And why it took a long time for back propagation to be introduced into machine learning..
Back propagation is (almost) just a fancy word for differential equation, with derivative relative to the error in the output against your training data.
As someone who's starting to learn a bit about machine learning, it feels like the whole field is full of fancy terms like this that seem to mostly map to simpler or more familiar ones. "linear regression" instead of fitting a line, "hyperparameter" instead of user-provided argument. Half the battle seems to be building this mental translation map.
You are looking at it from a programmer standpoint rather than a mathematical standpoint.
Linear regression isn't just fitting a line, it's a statistical technique to fit a line of best fit. Hyperparameters are a bayesian term for parameters outside the system of test or "algorithm". User input really misses the bayesian aspect.

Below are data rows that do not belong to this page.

import Summits.HodgeConjecture.HodgeConjecture.Theorems.F0HFOfSiegelModuli   -- ★ p807780 `…Theorems.F0HFOfSiegelModuli.hF_holds : F0FloorSockets.HFType` (socket (F) is a theorem)
import Summits.HodgeConjecture.HodgeConjecture.Theses.HCCMUnconditional      -- route file rev 1 (R2, commit 7a24856f3f6c): `def F0HF : Prop := …F0FloorSockets.HFType` = item stmt-HodgeConjecture-27454
import HarnessLib

/-!
# FLOOR-0 support item `F0HF` (stmt-HodgeConjecture-27454) CLOSED — `F0HF_holds : Theses.HCCMUnconditional.F0HF`

Cell `hodgecm-mathlib`, programme HC_CM FLOOR 0 (D-0183), programme P1 (moduli).  HONEST LABEL: HC_CM is proved only modulo the 7 printed
citations until rung 0 closes; THIS file discharges floor input I-1 ONLY — the route's support decl `F0HF` (R2, director g14 s386∕s423∕s426:
`def F0HF : Prop := Summit.HodgeConjecture.HodgeConjecture.Theorems.F0FloorSockets.HFType`, the binder `hF` of ★ `hc_cm_of_generic_floor_v7`),
i.e. the printed existence statement [Lan2013PELCompactifications, Thm. 1.4.1.11 + Cor. 7.2.3.9] ∕ [MumfordFogartyKirwan1994, Thm. 7.9 ∕ 7.10]
typed as ★ `lan2013_siegelFineModuliScheme`, now a THEOREM on Mathlib + the ★ Literature ∕ Theorems files (axioms = the Lean trio) by ★
`Theorems/F0HFOfSiegelModuli.hF_holds` (the P1 head line `Cruxes/HDel/Lines/F0_SiegelModuli.lean` re-homed over its four ★ cores II ∕ F3 ∕ PL ∕ F11).
One closer per item (s418): this file closes `F0HF` only; the crux decl `HDel` (item 24835) is closed by `Theorems/HCCMUnconditionalHDelOfF0.lean`.
0 `def`, 0 `sorry`; one theorem whose TYPE is the route decl BY NAME (the gate's identity check).  Filer: B-p01 (g17) (s418 «socket hF»).
-/

-- the mandated namespace has the single-problem summit's repeated segment (`HodgeConjecture.HodgeConjecture`)
set_option linter.dupNamespace false

namespace Summit.HodgeConjecture.HodgeConjecture.Theorems.HCCMUnconditionalF0HFOfSiegelModuli

/-- **FLOOR-0 support item `F0HF` holds** — the route decl `Summit.HodgeConjecture.HodgeConjecture.Theses.HCCMUnconditional.F0HF`
(`:= F0FloorSockets.HFType := lan2013_siegelFineModuliScheme`) BY NAME, from ★ `F0HFOfSiegelModuli.hF_holds`.
[cite: Lan2013PELCompactifications, Thm. 1.4.1.11 (p. 91) and Cor. 7.2.3.9 (p. 518)]
[cite: MumfordFogartyKirwan1994, Ch. 7 §3 Theorem 7.9 with the remark following it and Theorem 7.10 (p. 139)] -/
theorem F0HF_holds : Summit.HodgeConjecture.HodgeConjecture.Theses.HCCMUnconditional.F0HF :=
  Summit.HodgeConjecture.HodgeConjecture.Theorems.F0HFOfSiegelModuli.hF_holds

end Summit.HodgeConjecture.HodgeConjecture.Theorems.HCCMUnconditionalF0HFOfSiegelModuli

These terms actually have meaning so I'd be careful ascribe simpler definitions. The underlying meaning is important to the reason they work. If you don't have a really strong background in probability theory and statistics trying to dig into machine learning will take work. Id recommend taking an MITx course or picking up a textbook on probability so the terminology feels more natural.
A user-provided argument could also be an input parameter or a regular function parameter altogether.
Yes, hyperparameters are often set by the user of a model, but more specifically they are parameters that exist separately from the data put into a model (input parameters) or the structure inside of neural networks (hidden parameters). Hyper- meaning above, helps conceptualize these parameters as existing outside the model.
Yes, backpropagation isn't the chain rule itself, but just an efficient way to calculate the chain rule. (In this respect there are some connections to dynamic programming, where you find the most efficient order of recursive computations to arrive at the solution).
I think of it as: computing the chain rule in the order such that we never need to compute Jacobians explicitly; only Jacobian-vector products.
I also didn't totally grasp its significance until implementing neural networks from matrix/array operations in NumPy. I hope all deep learning courses include this exercise.
Yes, they are not the same. The chain rule is what solves the one non-trivial problem with backpropagation. Besides that, it's just the quite obvious idea of changing the weights in proportion to how impactful they are on the error.
Is that why it took long? I was under the impression it was because of diminishing gradients in backprop once you stack a huge amount of layers (the deep in deep neural networks).
The reverse mode has famously been re-discovered (or re-applied) many times, for example as backpropagation in ML, and as AAD in finance (to compute "Greeks", ie partial derivatives of the value of a product wrt many inputs).
Back propagation is (almost) just a fancy word for differential equation, with derivative relative to the error in the output against your training data.